Replicating the egg-making recipe
Amniotic membrane cells arise about eight days after conception. Their job is to preserve the plasticity of an embryo’s cells before they differentiate. Evron and Shalev found that these cells also have the ability to differentiate into ones that express the properties of the germ cells that produce eggs in a woman’s ovaries.
Ordinarily, the germ cells remain undifferentiated until a female reaches puberty because they cannot turn into eggs without the action of proteins or hormones that begin to surround the ovaries of girls in adolescence.
The researchers, who published their work last month in the journal Reproductive Biology and Endocrinology, are now attempting to replicate the conditions present in adolescents.
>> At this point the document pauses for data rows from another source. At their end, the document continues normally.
import Summits.QuantumFields.BalabanUV.T4Continuum.Support.NE7CornerBumpFlatLHCI
import HarnessLib

/-!
# NE7CornerBumpGram — THE GRAM CONSTANT OF THE CORNER BUMP IS OF THE MAXIMAL ORDER: `Σ_{r∈[0,M)^d} (Lρ(r))² ≥ (M∕16)^d · (d·(M²∕8)·(M⁴∕1024)^{d−1})²`
# (`≍ M^{9d−4}`, every `M ≥ 8`) — the denominator of the flat Galerkin sup letter of the bump class; file 30

Cell `pub-balaban`, rung (B)+1 sub-cell t4, lineage `b2b-balaban-t4-ne7-p1` (CRUX PROVER NE7 #1 = OWNER of row NE7), generation 78; memo
`t4/b2b-balaban-t4-ne7-p1-g78/BUMP-CLASS-FLAT.md` §4.  File F99 (over F96 `NE7CornerBumpFlatLHCI`'s profile `ψ`∕`ρ`).
WHY (memo §4).  The Galerkin residual of the bump class at `W = 1` is `g = K + Φ_{Lρ}C₁` with `‖Lρ‖₂²·C₁(w) = Σ_r Lρ(r)•F(M•w + r − s)` (F97's projection
paired with `Φ_ρ` at one corner), so its sup letter `‖g‖ ≤ c_R‖F‖` is `M`-uniform exactly when `M^d·(sup|Lρ|)²∕‖Lρ‖₂²` is: `sup|Lρ| ≤ 3dM²(M⁴∕16)^{d−1}` (F96) and THIS
FILE's lower bound `‖Lρ‖₂² ≥ (M∕16)^d(d(M²∕8)(M⁴∕1024)^{d−1})²` give the `M`-free ratio `≤ 576·16^d·4096^{d−1}`.  MECHANISM: on the sub-box `r_i = ⌊M∕2⌋ + t_i`,
`0 ≤ t_i ≤ ⌊M∕16⌋` (inside `[3, M−3]^d`, `(⌊M∕16⌋+1)^d ≥ (M∕16)^d` points) every factor has `ψ(r_i) ≥ M⁴∕1024` and second difference `≤ −M²∕8`
(`p(u+1) − 2p(u) + p(u−1) = 2K² + 2 − 12u(K−u)` with `u(K−u) = K²∕4 − δ²`, `δ² ≤ M²∕256 + 1∕4`, `K = M − 4 ≥ M∕2`), so `Lρ(r) = Σ_ν (−ψ″(r_ν))Π_{j≠ν}ψ(r_j) ≥
d(M²∕8)(M⁴∕1024)^{d−1} > 0` there.
WHAT ([folklore]; 0 def, 0 sorry; profile by equational hypotheses as in F96).  §1 `psi_center_bounds` (the two one-dimensional bounds on the central range);
§2 `lapRho_center_lower` (the pointwise lower bound on the sub-box); §3 **`gram_lapRho_lower`**.
HONEST FRAMING (page 1): one-variable polynomial calculus and counting; nothing of Bałaban's asserted; (APE) NOT proved; NOT ONE-STEP, NOT NE7; spine 0∕9; finite T⁴
rung (B)+1 — NOT infinite volume, NOT mass gap, NOT `BetaPertH`, NOT Clay.  Continuum YM on T⁴ ⇐ BetaPertH ∧ nine spine estimates (0/9 proved); BetaPertH ⇐ (D1) ∧
(D4) ∧ CAP+tail; G-an2-4 gates asym, D1 and NE2/3/4.
-/

set_option autoImplicit false

open scoped BigOperators
open Finset

namespace Summit.QuantumFields.BalabanUV.T4Continuum.NE7CornerBumpGram

open Literature.MathematicalPhysics.QuantumFieldTheory.Balaban1983to89
open B7Prop1Explicit
open T4AveragingDeficitWallBoundary (periodBox mem_periodBox)
open NE7CornerBumpFlatLHCI (psi_nonneg psi_le)

noncomputable section

variable {d : ℕ}

/-! ## §1 The profile on the central range `⌊M∕2⌋ ≤ r ≤ ⌊M∕2⌋ + ⌊M∕16⌋` -/

/-- **THE TWO ONE-DIMENSIONAL BOUNDS ON THE CENTRAL RANGE** (`M ≥ 8`, `0 ≤ t ≤ ⌊M∕16⌋`, `r = ⌊M∕2⌋ + t`): `ψ(r) ≥ M⁴∕1024` and
`ψ(r+1) − 2ψ(r) + ψ(r−1) ≤ −M²∕8`. [folklore] -/
theorem psi_center_bounds {M : ℕ} (hM : 8 ≤ M) {ψ : ℤ → ℝ}
    (hψ : ∀ t : ℤ, ψ t = if 2 ≤ t ∧ t ≤ (M : ℤ) - 2 then (((t : ℝ) - 2) * ((M : ℝ) - 2 - t)) ^ 2 else 0)
    {t : ℕ} (ht : t ≤ M / 16) :
    (M : ℝ) ^ 4 / 1024 ≤ ψ ((M / 2 + t : ℕ) : ℤ) ∧
      ψ (((M / 2 + t : ℕ) : ℤ) + 1) - 2 * ψ ((M / 2 + t : ℕ) : ℤ) + ψ (((M / 2 + t : ℕ) : ℤ) - 1) ≤ -((M : ℝ) ^ 2 / 8) := by
  have hc1 : 2 * (M / 2) ≤ M := Nat.mul_div_le M 2
  have hc2 : M < 2 * (M / 2) + 2 := by omega
  have hq1 : 16 * (M / 16) ≤ M := Nat.mul_div_le M 16
  -- the three points are inside `[2, M−2]`
  have hin0 : (2 : ℤ) ≤ ((M / 2 + t : ℕ) : ℤ) ∧ ((M / 2 + t : ℕ) : ℤ) ≤ (M : ℤ) - 2 := by omega
  have hinp : (2 : ℤ) ≤ ((M / 2 + t : ℕ) : ℤ) + 1 ∧ ((M / 2 + t : ℕ) : ℤ) + 1 ≤ (M : ℤ) - 2 := by omega
  have hinm : (2 : ℤ) ≤ ((M / 2 + t : ℕ) : ℤ) - 1 ∧ ((M / 2 + t : ℕ) : ℤ) - 1 ≤ (M : ℤ) - 2 := by omega
  rw [hψ (((M / 2 + t : ℕ) : ℤ) + 1), hψ ((M / 2 + t : ℕ) : ℤ), hψ (((M / 2 + t : ℕ) : ℤ) - 1), if_pos hin0, if_pos hinp, if_pos hinm]
  simp only [Int.cast_add, Int.cast_sub, Int.cast_one, Int.cast_natCast, Nat.cast_add]
  -- real bookkeeping: `δ = r − M∕2 ∈ [−1∕2, M∕16]`
  set r : ℝ := ((M / 2 : ℕ) : ℝ) + (t : ℝ) with hr
  have hM' : (8 : ℝ) ≤ M := by exact_mod_cast hM
  have hcR1 : 2 * ((M / 2 : ℕ) : ℝ) ≤ M := by exact_mod_cast hc1
  have hcR2 : (M : ℝ) ≤ 2 * ((M / 2 : ℕ) : ℝ) + 1 := by exact_mod_cast (by omega : M ≤ 2 * (M / 2) + 1)
  have htR0 : (0 : ℝ) ≤ t := by positivity
  have htR1 : 16 * (t : ℝ) ≤ M := by
    have : 16 * t ≤ M := by omega
    exact_mod_cast this
  set δ : ℝ := r - (M : ℝ) / 2 with hδ
  have hδlo : -1 / 2 ≤ δ := by rw [hδ, hr]; linarith
  have hδhi : δ ≤ (M : ℝ) / 16 := by rw [hδ, hr]; linarith
  have hδsq : δ ^ 2 ≤ ((M : ℝ) / 16) ^ 2 + 1 / 4 := by
    rcases le_or_gt 0 δ with h0 | h0
    · have e := pow_le_pow_left₀ h0 hδhi 2
      linarith
    · have e := pow_le_pow_left₀ (neg_nonneg.2 h0.le) (by linarith : -δ ≤ 1 / 2) 2
      rw [neg_sq] at e
      have : ((1 : ℝ) / 2) ^ 2 = 1 / 4 := by norm_num
      rw [this] at e
      linarith [sq_nonneg ((M : ℝ) / 16)]
  -- `u = r − 2`, `v = M − 2 − r`, `uv = K²∕4 − δ²`, `K = M − 4`
  have huv : (r - 2) * ((M : ℝ) - 2 - r) = ((M : ℝ) - 4) ^ 2 / 4 - δ ^ 2 := by rw [hδ]; ring
  have hpoly : 3 * (M : ℝ) ^ 2 / 64 + 5 ≤ ((M : ℝ) - 4) ^ 2 / 2 := by
    have h := mul_nonneg (sub_nonneg.2 hM') (show (0 : ℝ) ≤ 29 * M - 24 by linarith)
    have e : ((M : ℝ) - 4) ^ 2 / 2 - (3 * (M : ℝ) ^ 2 / 64 + 5) = ((M : ℝ) - 8) * (29 * M - 24) / 64 := by ring
    linarith [e, h]
  have h16 : 12 * (((M : ℝ) / 16) ^ 2 + 1 / 4) = 3 * (M : ℝ) ^ 2 / 64 + 3 := by ring
  have hkey : 12 * δ ^ 2 + 2 ≤ ((M : ℝ) - 4) ^ 2 / 2 := by linarith [hδsq, hpoly, h16]
  have hK : (M : ℝ) / 2 ≤ (M : ℝ) - 4 := by linarith
  have hKsq : (M : ℝ) ^ 2 / 4 ≤ ((M : ℝ) - 4) ^ 2 := by
    have e := pow_le_pow_left₀ (by positivity : (0 : ℝ) ≤ (M : ℝ) / 2) hK 2
    have : ((M : ℝ) / 2) ^ 2 = (M : ℝ) ^ 2 / 4 := by ring
    rw [this] at e; exact e
  constructor
  · -- `ψ(r) = (uv)² ≥ (K²∕8)² ≥ M⁴∕1024`
    have h1 : ((M : ℝ) - 4) ^ 2 / 8 ≤ (r - 2) * ((M : ℝ) - 2 - r) := by
      rw [huv]; linarith [hkey, sq_nonneg ((M : ℝ) - 4), sq_nonneg δ]
    have h2 : (M : ℝ) ^ 2 / 32 ≤ ((M : ℝ) - 4) ^ 2 / 8 := by linarith [hKsq]
    calc (M : ℝ) ^ 4 / 1024 = ((M : ℝ) ^ 2 / 32) ^ 2 := by ring
      _ ≤ ((r - 2) * ((M : ℝ) - 2 - r)) ^ 2 := pow_le_pow_left₀ (by positivity) (h2.trans h1) 2
  · -- the second difference `= 2K² + 2 − 12uv ≤ −K²∕2 ≤ −M²∕8`
    have hid : ((r + 1 - 2) * ((M : ℝ) - 2 - (r + 1))) ^ 2 - 2 * ((r - 2) * ((M : ℝ) - 2 - r)) ^ 2
        + ((r - 1 - 2) * ((M : ℝ) - 2 - (r - 1))) ^ 2
        = 2 * ((M : ℝ) - 4) ^ 2 + 2 - 12 * ((r - 2) * ((M : ℝ) - 2 - r)) := by ring
    rw [hid, huv]
    have h3 : (M : ℝ) ^ 2 / 8 ≤ ((M : ℝ) - 4) ^ 2 / 2 := by linarith [hKsq]
    linarith [hkey, h3]

/-! ## §2 The pointwise lower bound of `Lρ` on the central sub-box -/

/-- **ON THE CENTRAL SUB-BOX `Lρ(r) ≥ d·(M²∕8)·(M⁴∕1024)^{d−1}`** (`r_i = ⌊M∕2⌋ + t_i`, `t_i ≤ ⌊M∕16⌋`). [folklore] -/
theorem lapRho_center_lower {M : ℕ} (hM : 8 ≤ M) {ψ : ℤ → ℝ}
    (hψ : ∀ t : ℤ, ψ t = if 2 ≤ t ∧ t ≤ (M : ℤ) - 2 then (((t : ℝ) - 2) * ((M : ℝ) - 2 - t)) ^ 2 else 0)
    {ρ : Site d → ℝ} (hρ : ∀ r, ρ r = ∏ i, ψ (r i)) (t : Fin d → ℕ) (ht : ∀ i, t i ≤ M / 16) :
    (d : ℝ) * ((M : ℝ) ^ 2 / 8 * ((M : ℝ) ^ 4 / 1024) ^ (d - 1))
      ≤ (fun r' : Site d => ∑ ν : Fin d, (2 * ρ r' - ρ (r' - e ν) - ρ (r' + e ν))) (fun i => ((M / 2 + t i : ℕ) : ℤ)) := by
  set r : Site d := fun i => ((M / 2 + t i : ℕ) : ℤ) with hr
  simp only
  have hterm : ∀ ν : Fin d, (M : ℝ) ^ 2 / 8 * ((M : ℝ) ^ 4 / 1024) ^ (d - 1) ≤ 2 * ρ r - ρ (r - e ν) - ρ (r + e ν) := by
    intro ν
    have hp : ρ r = ψ (r ν) * ∏ i ∈ Finset.univ.erase ν, ψ (r i) := by
      rw [hρ, ← Finset.mul_prod_erase _ _ (Finset.mem_univ ν)]
    have hplus : ρ (r + e ν) = ψ (r ν + 1) * ∏ i ∈ Finset.univ.erase ν, ψ (r i) := by
      rw [hρ, ← Finset.mul_prod_erase _ _ (Finset.mem_univ ν)]
      congr 1
      · simp [e_apply]
      · exact Finset.prod_congr rfl fun i hi => by simp [e_apply, Finset.ne_of_mem_erase hi]
    have hminus : ρ (r - e ν) = ψ (r ν - 1) * ∏ i ∈ Finset.univ.erase ν, ψ (r i) := by
      rw [hρ, ← Finset.mul_prod_erase _ _ (Finset.mem_univ ν)]
      congr 1
      · simp [e_apply]
      · exact Finset.prod_congr rfl fun i hi => by simp [e_apply, Finset.ne_of_mem_erase hi]
    have hfac : 2 * ρ r - ρ (r - e ν) - ρ (r + e ν)
        = -(ψ (r ν + 1) - 2 * ψ (r ν) + ψ (r ν - 1)) * ∏ i ∈ Finset.univ.erase ν, ψ (r i) := by rw [hp, hplus, hminus]; ring
    rw [hfac]
    have hsd : (M : ℝ) ^ 2 / 8 ≤ -(ψ (r ν + 1) - 2 * ψ (r ν) + ψ (r ν - 1)) := by
      have := (psi_center_bounds hM hψ (ht ν)).2
      simp only [hr]; linarith
    have hprod : ((M : ℝ) ^ 4 / 1024) ^ (d - 1) ≤ ∏ i ∈ Finset.univ.erase ν, ψ (r i) := by
      calc ((M : ℝ) ^ 4 / 1024) ^ (d - 1) = ∏ _i ∈ Finset.univ.erase ν, (M : ℝ) ^ 4 / 1024 := by
            rw [Finset.prod_const, Finset.card_erase_of_mem (Finset.mem_univ ν), Finset.card_univ, Fintype.card_fin]
        _ ≤ ∏ i ∈ Finset.univ.erase ν, ψ (r i) :=
            Finset.prod_le_prod (fun i _ => by positivity) (fun i _ => by simp only [hr]; exact (psi_center_bounds hM hψ (ht i)).1)
    exact mul_le_mul hsd hprod (by positivity) ((by positivity : (0 : ℝ) ≤ (M : ℝ) ^ 2 / 8).trans hsd)
  calc (d : ℝ) * ((M : ℝ) ^ 2 / 8 * ((M : ℝ) ^ 4 / 1024) ^ (d - 1))
      = ∑ _ν : Fin d, (M : ℝ) ^ 2 / 8 * ((M : ℝ) ^ 4 / 1024) ^ (d - 1) := by
        rw [Finset.sum_const, Finset.card_univ, Fintype.card_fin, nsmul_eq_mul]
    _ ≤ ∑ ν : Fin d, (2 * ρ r - ρ (r - e ν) - ρ (r + e ν)) := Finset.sum_le_sum fun ν _ => hterm ν

/-! ## §3 The Gram constant -/

/-- **THE GRAM CONSTANT OF THE BUMP**: `Σ_{r∈[0,M)^d} (Lρ(r))² ≥ (M∕16)^d·(d·(M²∕8)·(M⁴∕1024)^{d−1})²` (`M ≥ 8`). [folklore] -/
theorem gram_lapRho_lower {M : ℕ} (hM : 8 ≤ M) {ψ : ℤ → ℝ}
    (hψ : ∀ t : ℤ, ψ t = if 2 ≤ t ∧ t ≤ (M : ℤ) - 2 then (((t : ℝ) - 2) * ((M : ℝ) - 2 - t)) ^ 2 else 0)
    {ρ : Site d → ℝ} (hρ : ∀ r, ρ r = ∏ i, ψ (r i))
    {Lρ : Site d → ℝ} (hLρ : Lρ = fun r => ∑ ν : Fin d, (2 * ρ r - ρ (r - e ν) - ρ (r + e ν))) :
    ((M : ℝ) / 16) ^ d * ((d : ℝ) * ((M : ℝ) ^ 2 / 8 * ((M : ℝ) ^ 4 / 1024) ^ (d - 1))) ^ 2
      ≤ ∑ r ∈ periodBox (d := d) M, Lρ r * Lρ r := by
  set q : ℕ := M / 16 with hq
  have hq1 : 16 * q ≤ M := Nat.mul_div_le M 16
  have hq2 : M < 16 * q + 16 := by omega
  have hc1 : 2 * (M / 2) ≤ M := Nat.mul_div_le M 2
  -- the sub-box as an injective image of `Fin d → Fin (q+1)`
  set pt : (Fin d → Fin (q + 1)) → Site d := fun t i => ((M / 2 + (t i : ℕ) : ℕ) : ℤ) with hpt
  have hinj : Function.Injective pt := by
    intro t t' h
    funext i
    have := congr_fun h i
    simp only [hpt] at this
    exact Fin.ext (by omega)
  have hsub : Finset.univ.image pt ⊆ periodBox (d := d) M := by
    intro r hr
    obtain ⟨t, -, rfl⟩ := Finset.mem_image.mp hr
    refine mem_periodBox.mpr fun i => ⟨by simp only [hpt]; positivity, ?_⟩
    simp only [hpt]
    have := (t i).isLt
    omega
  set β : ℝ := (d : ℝ) * ((M : ℝ) ^ 2 / 8 * ((M : ℝ) ^ 4 / 1024) ^ (d - 1)) with hβ
  have hβ0 : 0 ≤ β := by positivity
  have hpoint : ∀ t : Fin d → Fin (q + 1), β ^ 2 ≤ Lρ (pt t) * Lρ (pt t) := by
    intro t
    have h1 : β ≤ Lρ (pt t) := by
      rw [hLρ]; exact lapRho_center_lower hM hψ hρ (fun i => (t i : ℕ)) (fun i => Nat.le_of_lt_succ (t i).isLt)
    rw [sq]; exact mul_le_mul h1 h1 hβ0 (hβ0.trans h1)
  -- count and assemble
  have hcard : ((M : ℝ) / 16) ^ d ≤ ((Finset.univ : Finset (Fin d → Fin (q + 1))).card : ℝ) := by
    rw [Finset.card_univ, Fintype.card_fun, Fintype.card_fin, Fintype.card_fin]
    push_cast
    have hq' : (M : ℝ) / 16 ≤ ((q : ℕ) : ℝ) + 1 := by
      have : (M : ℝ) < 16 * (q : ℝ) + 16 := by exact_mod_cast hq2
      linarith
    exact pow_le_pow_left₀ (by positivity) hq' d
  calc ((M : ℝ) / 16) ^ d * β ^ 2 ≤ ((Finset.univ : Finset (Fin d → Fin (q + 1))).card : ℝ) * β ^ 2 :=
        mul_le_mul_of_nonneg_right hcard (by positivity)
    _ = ∑ _t : Fin d → Fin (q + 1), β ^ 2 := by rw [Finset.sum_const, nsmul_eq_mul]
    _ ≤ ∑ t : Fin d → Fin (q + 1), Lρ (pt t) * Lρ (pt t) := Finset.sum_le_sum fun t _ => hpoint t
    _ = ∑ r ∈ Finset.univ.image pt, Lρ r * Lρ r := by rw [Finset.sum_image fun t _ t' _ h => hinj h]
    _ ≤ ∑ r ∈ periodBox (d := d) M, Lρ r * Lρ r := Finset.sum_le_sum_of_subset_of_nonneg hsub fun r _ _ => mul_self_nonneg _

end

end Summit.QuantumFields.BalabanUV.T4Continuum.NE7CornerBumpGram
Theoretically, they could produce human eggs by adding the right recipe of proteins or hormones to the differentiated amniotic cells.
“Germ cell development has been difficult to study in humans because important early events occur after implantation [of the fertilized egg],” said Shalev. In addition, the study of germ cell development in humans is challenging because ethical issues can be involved in harvesting these cells.
He stressed that though they have discovered the principle behind this advance in human reproduction, “it is too early to know when this will be achieved.”
But if the principle can someday be put into practice successfully, he added, “women who do not produce healthy ova — or any at all — could use them to become pregnant.”